▶ _THE DATA_
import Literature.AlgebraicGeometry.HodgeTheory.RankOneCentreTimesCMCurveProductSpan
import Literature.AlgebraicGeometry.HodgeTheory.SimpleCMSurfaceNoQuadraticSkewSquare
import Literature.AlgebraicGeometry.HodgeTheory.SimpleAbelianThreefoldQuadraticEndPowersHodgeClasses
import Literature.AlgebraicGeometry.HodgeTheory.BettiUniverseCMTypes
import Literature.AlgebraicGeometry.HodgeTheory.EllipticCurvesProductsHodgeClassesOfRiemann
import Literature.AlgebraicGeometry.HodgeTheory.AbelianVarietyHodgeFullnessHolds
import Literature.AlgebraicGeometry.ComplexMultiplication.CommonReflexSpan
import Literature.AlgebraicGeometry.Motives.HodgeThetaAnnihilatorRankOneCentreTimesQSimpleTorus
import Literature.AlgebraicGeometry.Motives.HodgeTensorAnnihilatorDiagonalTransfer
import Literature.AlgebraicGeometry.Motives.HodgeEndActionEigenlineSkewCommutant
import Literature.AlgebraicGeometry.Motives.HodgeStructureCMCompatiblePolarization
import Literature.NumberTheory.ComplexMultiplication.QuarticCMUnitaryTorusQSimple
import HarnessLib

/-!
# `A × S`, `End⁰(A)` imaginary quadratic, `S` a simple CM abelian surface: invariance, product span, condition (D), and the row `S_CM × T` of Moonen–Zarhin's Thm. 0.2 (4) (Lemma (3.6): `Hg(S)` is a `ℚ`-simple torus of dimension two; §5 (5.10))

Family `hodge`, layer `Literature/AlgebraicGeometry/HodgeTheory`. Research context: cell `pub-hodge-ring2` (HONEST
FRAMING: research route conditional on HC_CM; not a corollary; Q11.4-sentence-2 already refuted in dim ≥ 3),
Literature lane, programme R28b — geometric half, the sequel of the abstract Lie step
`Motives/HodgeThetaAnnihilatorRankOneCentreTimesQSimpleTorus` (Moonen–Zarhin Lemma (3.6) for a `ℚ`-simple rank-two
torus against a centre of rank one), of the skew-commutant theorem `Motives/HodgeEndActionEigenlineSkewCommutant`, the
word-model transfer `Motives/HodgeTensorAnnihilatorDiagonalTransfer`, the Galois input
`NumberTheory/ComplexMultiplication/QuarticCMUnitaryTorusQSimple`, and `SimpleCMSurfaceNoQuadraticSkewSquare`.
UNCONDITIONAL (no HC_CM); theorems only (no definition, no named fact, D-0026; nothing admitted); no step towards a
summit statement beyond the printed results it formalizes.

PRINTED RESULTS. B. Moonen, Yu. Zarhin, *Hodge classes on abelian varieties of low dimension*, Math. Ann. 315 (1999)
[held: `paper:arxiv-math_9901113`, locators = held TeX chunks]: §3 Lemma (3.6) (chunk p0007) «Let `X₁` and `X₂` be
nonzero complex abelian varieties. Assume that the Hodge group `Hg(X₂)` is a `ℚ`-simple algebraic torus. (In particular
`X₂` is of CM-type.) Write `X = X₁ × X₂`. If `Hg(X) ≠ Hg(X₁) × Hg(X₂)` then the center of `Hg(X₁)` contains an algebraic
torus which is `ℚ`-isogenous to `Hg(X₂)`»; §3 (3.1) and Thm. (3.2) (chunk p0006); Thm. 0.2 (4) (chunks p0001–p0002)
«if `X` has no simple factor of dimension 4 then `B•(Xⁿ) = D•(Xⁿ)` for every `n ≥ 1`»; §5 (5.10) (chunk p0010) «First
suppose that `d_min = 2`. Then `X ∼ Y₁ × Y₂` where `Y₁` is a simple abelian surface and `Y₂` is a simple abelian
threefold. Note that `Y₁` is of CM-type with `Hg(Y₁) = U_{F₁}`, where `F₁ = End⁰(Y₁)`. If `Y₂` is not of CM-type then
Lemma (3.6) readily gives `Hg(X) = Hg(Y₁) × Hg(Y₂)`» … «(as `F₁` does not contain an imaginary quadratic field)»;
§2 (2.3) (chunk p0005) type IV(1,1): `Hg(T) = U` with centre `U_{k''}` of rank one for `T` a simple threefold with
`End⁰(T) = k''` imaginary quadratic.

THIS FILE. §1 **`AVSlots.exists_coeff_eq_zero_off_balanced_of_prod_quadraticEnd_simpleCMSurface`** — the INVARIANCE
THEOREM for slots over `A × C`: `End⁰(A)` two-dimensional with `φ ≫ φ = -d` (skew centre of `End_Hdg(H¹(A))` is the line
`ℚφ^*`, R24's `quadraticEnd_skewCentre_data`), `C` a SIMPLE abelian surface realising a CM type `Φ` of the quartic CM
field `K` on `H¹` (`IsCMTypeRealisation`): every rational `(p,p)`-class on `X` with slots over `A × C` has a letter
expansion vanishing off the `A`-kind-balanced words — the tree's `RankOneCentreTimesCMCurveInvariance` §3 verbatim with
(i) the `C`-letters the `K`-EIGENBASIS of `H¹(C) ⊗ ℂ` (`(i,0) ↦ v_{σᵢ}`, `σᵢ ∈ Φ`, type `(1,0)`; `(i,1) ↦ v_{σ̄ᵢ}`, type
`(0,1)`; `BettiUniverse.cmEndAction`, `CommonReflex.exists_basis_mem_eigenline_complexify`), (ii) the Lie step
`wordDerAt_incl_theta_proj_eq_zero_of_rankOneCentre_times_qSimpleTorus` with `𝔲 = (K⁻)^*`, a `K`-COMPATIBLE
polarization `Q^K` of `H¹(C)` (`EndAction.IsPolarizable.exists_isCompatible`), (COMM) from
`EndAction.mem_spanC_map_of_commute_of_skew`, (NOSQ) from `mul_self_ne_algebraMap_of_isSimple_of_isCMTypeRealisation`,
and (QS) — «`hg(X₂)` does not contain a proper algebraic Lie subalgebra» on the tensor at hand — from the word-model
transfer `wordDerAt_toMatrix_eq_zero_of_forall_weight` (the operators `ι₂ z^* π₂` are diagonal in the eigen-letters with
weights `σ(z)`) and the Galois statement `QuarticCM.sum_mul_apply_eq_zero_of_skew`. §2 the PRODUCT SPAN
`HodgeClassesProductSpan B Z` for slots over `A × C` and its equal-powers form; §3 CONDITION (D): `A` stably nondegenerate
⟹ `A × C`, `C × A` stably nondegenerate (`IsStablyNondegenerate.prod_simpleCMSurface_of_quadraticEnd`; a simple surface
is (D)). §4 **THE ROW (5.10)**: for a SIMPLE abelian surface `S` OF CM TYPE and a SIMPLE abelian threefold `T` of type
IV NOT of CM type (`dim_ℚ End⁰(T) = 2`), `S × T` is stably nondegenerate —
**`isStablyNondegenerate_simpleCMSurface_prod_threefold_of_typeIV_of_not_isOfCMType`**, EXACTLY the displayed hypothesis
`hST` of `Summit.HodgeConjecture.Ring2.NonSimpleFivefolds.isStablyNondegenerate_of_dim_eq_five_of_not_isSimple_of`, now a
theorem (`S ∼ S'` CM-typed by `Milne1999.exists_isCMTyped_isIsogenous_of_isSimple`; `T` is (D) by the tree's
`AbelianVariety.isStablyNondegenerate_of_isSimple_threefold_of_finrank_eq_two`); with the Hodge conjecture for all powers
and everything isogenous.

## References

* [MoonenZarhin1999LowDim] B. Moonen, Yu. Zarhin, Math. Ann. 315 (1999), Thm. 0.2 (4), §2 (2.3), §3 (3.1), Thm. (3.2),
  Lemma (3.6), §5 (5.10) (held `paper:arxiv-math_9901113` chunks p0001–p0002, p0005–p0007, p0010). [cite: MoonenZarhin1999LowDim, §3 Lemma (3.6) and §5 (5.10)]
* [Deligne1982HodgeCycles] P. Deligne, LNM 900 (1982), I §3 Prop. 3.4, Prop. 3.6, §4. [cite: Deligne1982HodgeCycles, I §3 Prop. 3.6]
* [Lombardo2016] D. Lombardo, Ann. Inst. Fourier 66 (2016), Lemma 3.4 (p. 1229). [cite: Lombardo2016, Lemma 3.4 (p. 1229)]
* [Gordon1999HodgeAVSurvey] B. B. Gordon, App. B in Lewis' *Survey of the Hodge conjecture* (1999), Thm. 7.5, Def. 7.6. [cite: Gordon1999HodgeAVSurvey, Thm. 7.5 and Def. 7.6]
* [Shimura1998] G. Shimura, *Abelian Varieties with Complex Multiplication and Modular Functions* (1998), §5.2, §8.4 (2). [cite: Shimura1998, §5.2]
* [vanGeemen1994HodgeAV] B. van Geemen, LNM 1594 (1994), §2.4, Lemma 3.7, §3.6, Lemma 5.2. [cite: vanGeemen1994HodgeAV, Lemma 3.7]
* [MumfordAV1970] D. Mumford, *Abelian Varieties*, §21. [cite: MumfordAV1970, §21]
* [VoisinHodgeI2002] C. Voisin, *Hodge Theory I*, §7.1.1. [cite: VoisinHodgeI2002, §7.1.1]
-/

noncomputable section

▶ _TASK DESCRIPTION_
An exact copy of the lines above, from the one containing "(Moonen–Zarhin Lemma (3.6)" down to the one containing "torus which is" and including both, is the whole answer; retype it and nothing else.

▶ _EXERCISE SOLUTION_
`Motives/HodgeThetaAnnihilatorRankOneCentreTimesQSimpleTorus` (Moonen–Zarhin Lemma (3.6) for a `ℚ`-simple rank-two
torus against a centre of rank one), of the skew-commutant theorem `Motives/HodgeEndActionEigenlineSkewCommutant`, the
word-model transfer `Motives/HodgeTensorAnnihilatorDiagonalTransfer`, the Galois input
`NumberTheory/ComplexMultiplication/QuarticCMUnitaryTorusQSimple`, and `SimpleCMSurfaceNoQuadraticSkewSquare`.
UNCONDITIONAL (no HC_CM); theorems only (no definition, no named fact, D-0026; nothing admitted); no step towards a
summit statement beyond the printed results it formalizes.

PRINTED RESULTS. B. Moonen, Yu. Zarhin, *Hodge classes on abelian varieties of low dimension*, Math. Ann. 315 (1999)
[held: `paper:arxiv-math_9901113`, locators = held TeX chunks]: §3 Lemma (3.6) (chunk p0007) «Let `X₁` and `X₂` be
nonzero complex abelian varieties. Assume that the Hodge group `Hg(X₂)` is a `ℚ`-simple algebraic torus. (In particular
`X₂` is of CM-type.) Write `X = X₁ × X₂`. If `Hg(X) ≠ Hg(X₁) × Hg(X₂)` then the center of `Hg(X₁)` contains an algebraic
torus which is `ℚ`-isogenous to `Hg(X₂)`»; §3 (3.1) and Thm. (3.2) (chunk p0006); Thm. 0.2 (4) (chunks p0001–p0002)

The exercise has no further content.